### Task instructions
Look through the data below and extract, unchanged, the lines from the one that contains "mul_le_mul_of_nonneg_left hcs hC" to the one that contains "hi) (hq i hi)", both included.

----- Task inputs

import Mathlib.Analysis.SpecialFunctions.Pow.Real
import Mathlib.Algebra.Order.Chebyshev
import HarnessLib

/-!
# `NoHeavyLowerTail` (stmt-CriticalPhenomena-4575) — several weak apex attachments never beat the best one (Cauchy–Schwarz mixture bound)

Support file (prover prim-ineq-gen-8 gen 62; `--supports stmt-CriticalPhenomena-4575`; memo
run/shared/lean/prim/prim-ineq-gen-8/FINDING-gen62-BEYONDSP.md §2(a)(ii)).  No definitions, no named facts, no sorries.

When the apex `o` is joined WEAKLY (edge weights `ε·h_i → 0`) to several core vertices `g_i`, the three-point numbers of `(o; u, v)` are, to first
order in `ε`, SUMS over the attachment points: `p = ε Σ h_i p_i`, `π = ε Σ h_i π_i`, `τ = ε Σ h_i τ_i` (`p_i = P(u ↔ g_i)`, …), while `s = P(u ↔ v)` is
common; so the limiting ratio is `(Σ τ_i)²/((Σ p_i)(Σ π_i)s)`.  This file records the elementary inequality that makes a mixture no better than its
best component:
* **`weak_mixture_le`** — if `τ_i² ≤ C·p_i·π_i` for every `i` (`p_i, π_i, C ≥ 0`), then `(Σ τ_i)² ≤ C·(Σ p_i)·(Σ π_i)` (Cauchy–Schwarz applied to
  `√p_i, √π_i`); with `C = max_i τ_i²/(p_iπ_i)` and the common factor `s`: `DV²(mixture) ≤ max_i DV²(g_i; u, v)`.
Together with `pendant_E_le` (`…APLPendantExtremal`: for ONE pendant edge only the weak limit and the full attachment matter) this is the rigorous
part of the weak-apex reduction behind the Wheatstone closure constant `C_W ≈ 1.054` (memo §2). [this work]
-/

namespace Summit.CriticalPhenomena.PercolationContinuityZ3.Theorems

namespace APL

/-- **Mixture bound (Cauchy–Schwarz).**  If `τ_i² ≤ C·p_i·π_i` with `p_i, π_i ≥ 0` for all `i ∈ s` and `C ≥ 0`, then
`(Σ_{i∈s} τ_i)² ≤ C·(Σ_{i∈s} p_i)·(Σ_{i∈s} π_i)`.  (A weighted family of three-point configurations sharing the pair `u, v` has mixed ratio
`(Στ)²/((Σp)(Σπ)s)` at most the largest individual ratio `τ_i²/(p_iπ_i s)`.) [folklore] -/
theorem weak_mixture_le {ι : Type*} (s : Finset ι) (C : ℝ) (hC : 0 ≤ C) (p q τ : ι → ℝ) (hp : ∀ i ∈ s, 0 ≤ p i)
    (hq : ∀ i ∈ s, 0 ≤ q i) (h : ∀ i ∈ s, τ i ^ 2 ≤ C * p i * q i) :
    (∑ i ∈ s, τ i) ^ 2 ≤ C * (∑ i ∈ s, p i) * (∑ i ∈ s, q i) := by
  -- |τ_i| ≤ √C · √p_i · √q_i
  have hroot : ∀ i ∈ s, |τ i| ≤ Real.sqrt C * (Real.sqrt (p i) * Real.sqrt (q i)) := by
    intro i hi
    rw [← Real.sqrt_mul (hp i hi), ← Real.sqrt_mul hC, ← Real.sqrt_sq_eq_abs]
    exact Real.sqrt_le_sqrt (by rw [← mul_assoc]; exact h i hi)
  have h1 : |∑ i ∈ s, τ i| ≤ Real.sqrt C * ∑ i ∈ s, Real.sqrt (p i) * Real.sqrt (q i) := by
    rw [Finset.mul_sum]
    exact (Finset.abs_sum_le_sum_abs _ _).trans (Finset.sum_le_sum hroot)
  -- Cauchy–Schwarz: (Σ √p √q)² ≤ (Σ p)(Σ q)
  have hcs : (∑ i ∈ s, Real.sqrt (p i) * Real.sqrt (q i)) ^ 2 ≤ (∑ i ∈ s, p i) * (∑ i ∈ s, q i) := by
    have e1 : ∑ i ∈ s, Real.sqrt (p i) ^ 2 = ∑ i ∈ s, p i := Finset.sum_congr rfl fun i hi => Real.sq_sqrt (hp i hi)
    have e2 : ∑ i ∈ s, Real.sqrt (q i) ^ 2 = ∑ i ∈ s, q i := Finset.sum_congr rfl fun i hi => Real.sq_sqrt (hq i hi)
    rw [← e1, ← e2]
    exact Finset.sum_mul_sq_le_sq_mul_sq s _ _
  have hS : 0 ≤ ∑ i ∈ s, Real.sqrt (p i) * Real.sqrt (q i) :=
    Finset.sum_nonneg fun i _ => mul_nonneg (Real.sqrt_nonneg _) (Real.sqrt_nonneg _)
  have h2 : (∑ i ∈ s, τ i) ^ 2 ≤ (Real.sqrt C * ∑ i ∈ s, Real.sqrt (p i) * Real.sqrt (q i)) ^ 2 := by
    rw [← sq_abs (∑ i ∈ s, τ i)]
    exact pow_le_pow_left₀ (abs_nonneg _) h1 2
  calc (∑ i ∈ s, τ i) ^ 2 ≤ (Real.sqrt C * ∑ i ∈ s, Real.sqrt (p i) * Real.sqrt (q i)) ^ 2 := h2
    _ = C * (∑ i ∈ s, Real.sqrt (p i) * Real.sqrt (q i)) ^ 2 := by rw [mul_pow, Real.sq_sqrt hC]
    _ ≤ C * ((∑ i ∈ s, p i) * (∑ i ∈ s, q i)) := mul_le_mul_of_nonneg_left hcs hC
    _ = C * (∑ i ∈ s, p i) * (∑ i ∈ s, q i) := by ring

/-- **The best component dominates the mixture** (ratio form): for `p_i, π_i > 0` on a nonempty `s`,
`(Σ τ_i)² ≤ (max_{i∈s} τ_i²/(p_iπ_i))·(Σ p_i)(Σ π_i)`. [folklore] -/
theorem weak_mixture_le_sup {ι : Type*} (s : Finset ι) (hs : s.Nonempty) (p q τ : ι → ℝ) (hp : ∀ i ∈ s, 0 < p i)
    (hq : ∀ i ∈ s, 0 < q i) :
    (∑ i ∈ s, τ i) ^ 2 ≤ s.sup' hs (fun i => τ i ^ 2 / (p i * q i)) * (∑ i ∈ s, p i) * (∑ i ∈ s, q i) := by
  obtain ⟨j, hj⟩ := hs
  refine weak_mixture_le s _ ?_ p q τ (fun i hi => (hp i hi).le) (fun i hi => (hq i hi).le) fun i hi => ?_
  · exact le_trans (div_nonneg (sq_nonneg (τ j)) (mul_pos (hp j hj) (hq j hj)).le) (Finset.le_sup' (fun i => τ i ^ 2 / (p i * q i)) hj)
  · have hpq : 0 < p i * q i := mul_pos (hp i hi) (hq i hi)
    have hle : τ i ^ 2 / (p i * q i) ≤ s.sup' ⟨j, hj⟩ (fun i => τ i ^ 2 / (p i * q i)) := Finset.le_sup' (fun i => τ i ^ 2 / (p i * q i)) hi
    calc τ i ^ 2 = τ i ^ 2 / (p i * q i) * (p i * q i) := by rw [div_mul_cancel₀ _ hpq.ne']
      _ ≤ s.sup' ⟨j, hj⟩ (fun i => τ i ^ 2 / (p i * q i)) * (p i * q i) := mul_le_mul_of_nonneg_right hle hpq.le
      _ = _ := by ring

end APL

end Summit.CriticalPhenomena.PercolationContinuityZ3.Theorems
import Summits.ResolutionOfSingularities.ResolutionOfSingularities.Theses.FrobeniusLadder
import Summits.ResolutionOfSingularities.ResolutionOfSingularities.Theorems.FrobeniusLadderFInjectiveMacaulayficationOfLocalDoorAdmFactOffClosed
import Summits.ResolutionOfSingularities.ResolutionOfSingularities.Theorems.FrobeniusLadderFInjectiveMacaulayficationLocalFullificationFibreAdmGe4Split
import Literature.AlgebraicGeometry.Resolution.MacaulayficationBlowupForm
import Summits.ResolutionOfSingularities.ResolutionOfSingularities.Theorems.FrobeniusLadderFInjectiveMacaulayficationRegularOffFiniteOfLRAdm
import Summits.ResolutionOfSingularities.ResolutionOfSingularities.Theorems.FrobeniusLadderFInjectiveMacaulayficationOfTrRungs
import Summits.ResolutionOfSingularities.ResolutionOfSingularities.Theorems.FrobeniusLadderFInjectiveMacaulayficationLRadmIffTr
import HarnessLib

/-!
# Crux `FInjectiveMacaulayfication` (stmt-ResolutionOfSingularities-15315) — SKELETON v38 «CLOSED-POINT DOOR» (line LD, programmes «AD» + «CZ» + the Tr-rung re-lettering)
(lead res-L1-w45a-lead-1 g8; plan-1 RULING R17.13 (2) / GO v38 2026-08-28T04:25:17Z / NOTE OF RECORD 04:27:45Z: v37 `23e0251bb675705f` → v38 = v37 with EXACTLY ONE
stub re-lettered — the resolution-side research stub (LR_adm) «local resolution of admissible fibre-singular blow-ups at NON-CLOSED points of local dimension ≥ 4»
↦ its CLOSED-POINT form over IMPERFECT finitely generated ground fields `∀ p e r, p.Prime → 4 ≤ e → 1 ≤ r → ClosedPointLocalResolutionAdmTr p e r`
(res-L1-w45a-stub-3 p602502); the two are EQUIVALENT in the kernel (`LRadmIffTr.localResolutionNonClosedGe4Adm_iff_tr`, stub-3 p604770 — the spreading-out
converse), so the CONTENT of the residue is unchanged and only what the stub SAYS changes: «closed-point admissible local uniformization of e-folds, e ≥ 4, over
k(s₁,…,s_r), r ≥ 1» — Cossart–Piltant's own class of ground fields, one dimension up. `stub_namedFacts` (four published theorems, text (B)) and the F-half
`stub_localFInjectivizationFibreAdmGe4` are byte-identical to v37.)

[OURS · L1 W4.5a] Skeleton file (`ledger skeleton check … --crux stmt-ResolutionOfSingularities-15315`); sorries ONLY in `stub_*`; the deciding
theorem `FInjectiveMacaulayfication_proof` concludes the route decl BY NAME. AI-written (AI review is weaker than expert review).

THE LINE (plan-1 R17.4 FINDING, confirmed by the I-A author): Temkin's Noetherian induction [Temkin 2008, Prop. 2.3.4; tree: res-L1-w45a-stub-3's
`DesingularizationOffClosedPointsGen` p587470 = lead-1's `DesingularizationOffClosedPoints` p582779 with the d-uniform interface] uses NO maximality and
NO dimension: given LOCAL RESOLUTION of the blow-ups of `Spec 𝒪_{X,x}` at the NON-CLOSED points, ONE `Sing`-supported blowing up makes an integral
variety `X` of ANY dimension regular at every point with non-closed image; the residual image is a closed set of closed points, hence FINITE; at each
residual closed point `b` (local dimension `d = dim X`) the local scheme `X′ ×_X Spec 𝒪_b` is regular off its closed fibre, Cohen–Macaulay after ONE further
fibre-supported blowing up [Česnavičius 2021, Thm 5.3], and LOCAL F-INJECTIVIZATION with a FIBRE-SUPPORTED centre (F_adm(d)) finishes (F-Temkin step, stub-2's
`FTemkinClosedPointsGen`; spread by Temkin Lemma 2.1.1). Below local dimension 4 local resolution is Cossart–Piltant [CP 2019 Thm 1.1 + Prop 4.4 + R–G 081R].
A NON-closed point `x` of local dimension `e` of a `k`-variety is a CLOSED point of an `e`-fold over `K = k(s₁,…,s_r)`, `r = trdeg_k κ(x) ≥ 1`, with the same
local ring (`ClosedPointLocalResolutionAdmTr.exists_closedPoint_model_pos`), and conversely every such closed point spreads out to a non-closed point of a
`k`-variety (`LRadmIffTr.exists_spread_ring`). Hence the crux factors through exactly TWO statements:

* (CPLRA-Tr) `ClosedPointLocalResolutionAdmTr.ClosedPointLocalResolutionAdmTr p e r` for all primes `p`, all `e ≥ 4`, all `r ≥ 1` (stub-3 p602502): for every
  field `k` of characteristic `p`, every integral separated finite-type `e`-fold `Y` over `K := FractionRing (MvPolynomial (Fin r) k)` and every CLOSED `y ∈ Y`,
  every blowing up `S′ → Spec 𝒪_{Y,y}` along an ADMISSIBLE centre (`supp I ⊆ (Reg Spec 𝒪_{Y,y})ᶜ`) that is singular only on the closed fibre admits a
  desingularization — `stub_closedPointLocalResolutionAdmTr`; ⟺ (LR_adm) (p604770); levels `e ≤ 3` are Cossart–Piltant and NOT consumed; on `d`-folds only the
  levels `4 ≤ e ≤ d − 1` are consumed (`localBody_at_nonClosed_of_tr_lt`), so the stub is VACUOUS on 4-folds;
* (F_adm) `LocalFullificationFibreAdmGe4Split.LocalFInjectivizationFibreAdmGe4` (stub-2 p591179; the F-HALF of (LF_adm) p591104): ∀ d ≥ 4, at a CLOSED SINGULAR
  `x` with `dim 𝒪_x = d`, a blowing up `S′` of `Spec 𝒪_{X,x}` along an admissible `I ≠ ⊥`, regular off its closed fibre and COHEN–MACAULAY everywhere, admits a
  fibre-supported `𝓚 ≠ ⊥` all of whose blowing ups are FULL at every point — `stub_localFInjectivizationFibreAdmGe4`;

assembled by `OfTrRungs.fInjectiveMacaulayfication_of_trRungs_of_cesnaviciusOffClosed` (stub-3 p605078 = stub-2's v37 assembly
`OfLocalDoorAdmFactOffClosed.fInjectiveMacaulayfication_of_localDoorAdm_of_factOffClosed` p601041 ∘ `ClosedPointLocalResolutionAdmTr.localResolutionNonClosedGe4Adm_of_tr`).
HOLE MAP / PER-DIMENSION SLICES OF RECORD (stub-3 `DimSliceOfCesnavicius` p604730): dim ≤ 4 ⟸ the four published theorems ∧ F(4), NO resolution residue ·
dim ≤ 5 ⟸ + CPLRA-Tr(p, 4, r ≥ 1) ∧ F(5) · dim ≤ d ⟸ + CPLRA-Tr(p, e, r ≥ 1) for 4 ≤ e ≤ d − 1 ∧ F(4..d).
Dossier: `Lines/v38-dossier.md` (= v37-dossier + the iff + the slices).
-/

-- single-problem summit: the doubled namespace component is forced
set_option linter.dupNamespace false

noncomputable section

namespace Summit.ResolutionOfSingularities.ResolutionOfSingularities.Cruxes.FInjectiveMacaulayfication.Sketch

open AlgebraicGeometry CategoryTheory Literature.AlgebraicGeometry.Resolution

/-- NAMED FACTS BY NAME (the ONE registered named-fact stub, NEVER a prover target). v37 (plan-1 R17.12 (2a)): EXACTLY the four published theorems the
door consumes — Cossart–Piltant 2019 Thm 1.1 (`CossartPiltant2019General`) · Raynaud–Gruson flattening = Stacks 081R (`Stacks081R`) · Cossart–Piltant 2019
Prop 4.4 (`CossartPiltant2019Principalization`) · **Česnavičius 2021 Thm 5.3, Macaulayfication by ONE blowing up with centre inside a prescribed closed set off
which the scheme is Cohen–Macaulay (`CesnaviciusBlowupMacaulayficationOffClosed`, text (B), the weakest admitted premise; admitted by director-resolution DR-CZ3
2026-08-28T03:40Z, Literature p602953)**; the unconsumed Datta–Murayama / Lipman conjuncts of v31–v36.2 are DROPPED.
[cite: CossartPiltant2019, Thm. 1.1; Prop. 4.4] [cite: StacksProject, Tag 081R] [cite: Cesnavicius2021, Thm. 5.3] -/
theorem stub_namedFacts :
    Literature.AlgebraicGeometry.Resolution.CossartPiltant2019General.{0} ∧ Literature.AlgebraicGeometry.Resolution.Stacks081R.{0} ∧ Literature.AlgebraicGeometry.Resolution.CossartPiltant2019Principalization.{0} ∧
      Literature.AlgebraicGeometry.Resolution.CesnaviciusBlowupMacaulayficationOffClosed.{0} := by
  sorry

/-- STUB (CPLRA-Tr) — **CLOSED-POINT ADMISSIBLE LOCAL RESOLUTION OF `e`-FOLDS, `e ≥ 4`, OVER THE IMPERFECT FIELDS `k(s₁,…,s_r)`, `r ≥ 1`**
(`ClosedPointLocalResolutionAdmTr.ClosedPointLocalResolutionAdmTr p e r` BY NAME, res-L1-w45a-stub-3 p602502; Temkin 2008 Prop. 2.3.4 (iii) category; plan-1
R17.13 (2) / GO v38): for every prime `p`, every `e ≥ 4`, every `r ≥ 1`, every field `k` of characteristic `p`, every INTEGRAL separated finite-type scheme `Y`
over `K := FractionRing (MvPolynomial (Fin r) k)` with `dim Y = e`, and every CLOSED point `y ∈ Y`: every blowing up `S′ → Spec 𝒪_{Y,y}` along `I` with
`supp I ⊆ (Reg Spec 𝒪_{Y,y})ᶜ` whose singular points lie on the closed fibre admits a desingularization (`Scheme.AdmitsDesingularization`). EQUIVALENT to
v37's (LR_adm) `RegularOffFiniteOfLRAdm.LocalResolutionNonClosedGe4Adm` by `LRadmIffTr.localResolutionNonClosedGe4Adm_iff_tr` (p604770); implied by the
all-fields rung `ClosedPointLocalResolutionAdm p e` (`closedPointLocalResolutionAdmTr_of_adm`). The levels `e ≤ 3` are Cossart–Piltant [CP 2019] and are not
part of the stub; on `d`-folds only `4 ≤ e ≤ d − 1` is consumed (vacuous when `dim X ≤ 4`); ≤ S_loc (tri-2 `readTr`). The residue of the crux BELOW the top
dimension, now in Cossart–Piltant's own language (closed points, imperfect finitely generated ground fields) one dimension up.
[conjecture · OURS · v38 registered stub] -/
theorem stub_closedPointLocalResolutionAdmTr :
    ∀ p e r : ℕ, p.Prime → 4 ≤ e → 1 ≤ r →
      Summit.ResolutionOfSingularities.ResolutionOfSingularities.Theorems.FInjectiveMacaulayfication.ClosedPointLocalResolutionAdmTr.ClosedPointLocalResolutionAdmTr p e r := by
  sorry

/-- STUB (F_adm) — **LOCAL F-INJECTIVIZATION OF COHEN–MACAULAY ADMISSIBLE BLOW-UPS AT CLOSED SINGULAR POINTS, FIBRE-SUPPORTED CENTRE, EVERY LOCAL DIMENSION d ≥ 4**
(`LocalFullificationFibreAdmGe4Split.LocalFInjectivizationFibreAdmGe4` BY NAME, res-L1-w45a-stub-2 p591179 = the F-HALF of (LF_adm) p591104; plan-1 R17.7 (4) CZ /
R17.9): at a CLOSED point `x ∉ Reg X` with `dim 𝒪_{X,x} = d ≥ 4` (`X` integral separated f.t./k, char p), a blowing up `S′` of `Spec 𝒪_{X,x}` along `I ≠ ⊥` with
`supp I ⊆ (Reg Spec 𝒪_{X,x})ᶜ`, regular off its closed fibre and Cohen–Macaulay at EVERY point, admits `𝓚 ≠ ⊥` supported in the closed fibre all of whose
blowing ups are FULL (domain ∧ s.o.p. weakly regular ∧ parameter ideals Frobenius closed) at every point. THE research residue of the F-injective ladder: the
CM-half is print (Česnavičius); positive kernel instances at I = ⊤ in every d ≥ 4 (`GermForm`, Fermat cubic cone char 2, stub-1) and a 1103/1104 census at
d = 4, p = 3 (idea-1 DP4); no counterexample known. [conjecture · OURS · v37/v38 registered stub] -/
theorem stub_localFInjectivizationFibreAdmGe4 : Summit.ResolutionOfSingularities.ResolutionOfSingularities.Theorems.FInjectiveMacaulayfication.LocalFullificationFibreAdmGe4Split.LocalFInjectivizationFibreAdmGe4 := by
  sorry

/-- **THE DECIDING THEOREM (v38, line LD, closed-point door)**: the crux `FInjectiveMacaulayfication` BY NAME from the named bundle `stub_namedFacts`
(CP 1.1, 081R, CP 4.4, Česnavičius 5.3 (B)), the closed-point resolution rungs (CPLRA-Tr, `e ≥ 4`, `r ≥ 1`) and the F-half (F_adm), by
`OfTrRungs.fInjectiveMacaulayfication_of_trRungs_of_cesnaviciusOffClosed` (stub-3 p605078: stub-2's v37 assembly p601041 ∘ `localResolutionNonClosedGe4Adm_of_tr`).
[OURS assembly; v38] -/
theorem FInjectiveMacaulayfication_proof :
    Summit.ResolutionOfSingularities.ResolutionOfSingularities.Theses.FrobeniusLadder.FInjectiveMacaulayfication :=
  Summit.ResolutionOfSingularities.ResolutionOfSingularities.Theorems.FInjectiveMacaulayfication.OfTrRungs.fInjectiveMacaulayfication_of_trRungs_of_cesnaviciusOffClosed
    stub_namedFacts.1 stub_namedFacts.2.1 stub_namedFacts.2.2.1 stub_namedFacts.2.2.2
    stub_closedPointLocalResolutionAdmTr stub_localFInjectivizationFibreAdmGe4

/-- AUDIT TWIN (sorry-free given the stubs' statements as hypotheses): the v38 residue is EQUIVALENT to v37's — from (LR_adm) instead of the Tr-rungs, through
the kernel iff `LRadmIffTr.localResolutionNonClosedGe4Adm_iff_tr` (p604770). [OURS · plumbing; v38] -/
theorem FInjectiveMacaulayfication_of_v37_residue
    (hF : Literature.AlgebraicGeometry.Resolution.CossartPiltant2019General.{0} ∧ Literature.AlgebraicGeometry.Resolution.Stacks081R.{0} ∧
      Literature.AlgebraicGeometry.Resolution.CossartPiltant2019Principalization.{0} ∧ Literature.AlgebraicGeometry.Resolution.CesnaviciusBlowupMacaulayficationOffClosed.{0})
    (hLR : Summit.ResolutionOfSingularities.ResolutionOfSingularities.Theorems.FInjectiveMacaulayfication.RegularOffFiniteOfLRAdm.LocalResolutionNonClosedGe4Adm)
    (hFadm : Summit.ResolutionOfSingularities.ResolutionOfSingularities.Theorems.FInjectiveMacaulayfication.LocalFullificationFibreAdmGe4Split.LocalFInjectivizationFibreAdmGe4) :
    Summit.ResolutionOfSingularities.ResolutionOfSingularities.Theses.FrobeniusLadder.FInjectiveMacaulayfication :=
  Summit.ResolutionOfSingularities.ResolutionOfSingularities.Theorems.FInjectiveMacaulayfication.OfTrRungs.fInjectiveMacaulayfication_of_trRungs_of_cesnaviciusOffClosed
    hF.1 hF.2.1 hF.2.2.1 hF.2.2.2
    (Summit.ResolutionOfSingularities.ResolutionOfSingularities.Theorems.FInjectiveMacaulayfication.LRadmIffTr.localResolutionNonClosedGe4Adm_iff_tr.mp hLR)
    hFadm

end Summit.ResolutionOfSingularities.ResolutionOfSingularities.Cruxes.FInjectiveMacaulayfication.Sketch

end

----------

### Answer to the problem
    _ ≤ C * ((∑ i ∈ s, p i) * (∑ i ∈ s, q i)) := mul_le_mul_of_nonneg_left hcs hC
    _ = C * (∑ i ∈ s, p i) * (∑ i ∈ s, q i) := by ring

/-- **The best component dominates the mixture** (ratio form): for `p_i, π_i > 0` on a nonempty `s`,
`(Σ τ_i)² ≤ (max_{i∈s} τ_i²/(p_iπ_i))·(Σ p_i)(Σ π_i)`. [folklore] -/
theorem weak_mixture_le_sup {ι : Type*} (s : Finset ι) (hs : s.Nonempty) (p q τ : ι → ℝ) (hp : ∀ i ∈ s, 0 < p i)
    (hq : ∀ i ∈ s, 0 < q i) :
    (∑ i ∈ s, τ i) ^ 2 ≤ s.sup' hs (fun i => τ i ^ 2 / (p i * q i)) * (∑ i ∈ s, p i) * (∑ i ∈ s, q i) := by
  obtain ⟨j, hj⟩ := hs
  refine weak_mixture_le s _ ?_ p q τ (fun i hi => (hp i hi).le) (fun i hi => (hq i hi).le) fun i hi => ?_
  · exact le_trans (div_nonneg (sq_nonneg (τ j)) (mul_pos (hp j hj) (hq j hj)).le) (Finset.le_sup' (fun i => τ i ^ 2 / (p i * q i)) hj)
  · have hpq : 0 < p i * q i := mul_pos (hp i hi) (hq i hi)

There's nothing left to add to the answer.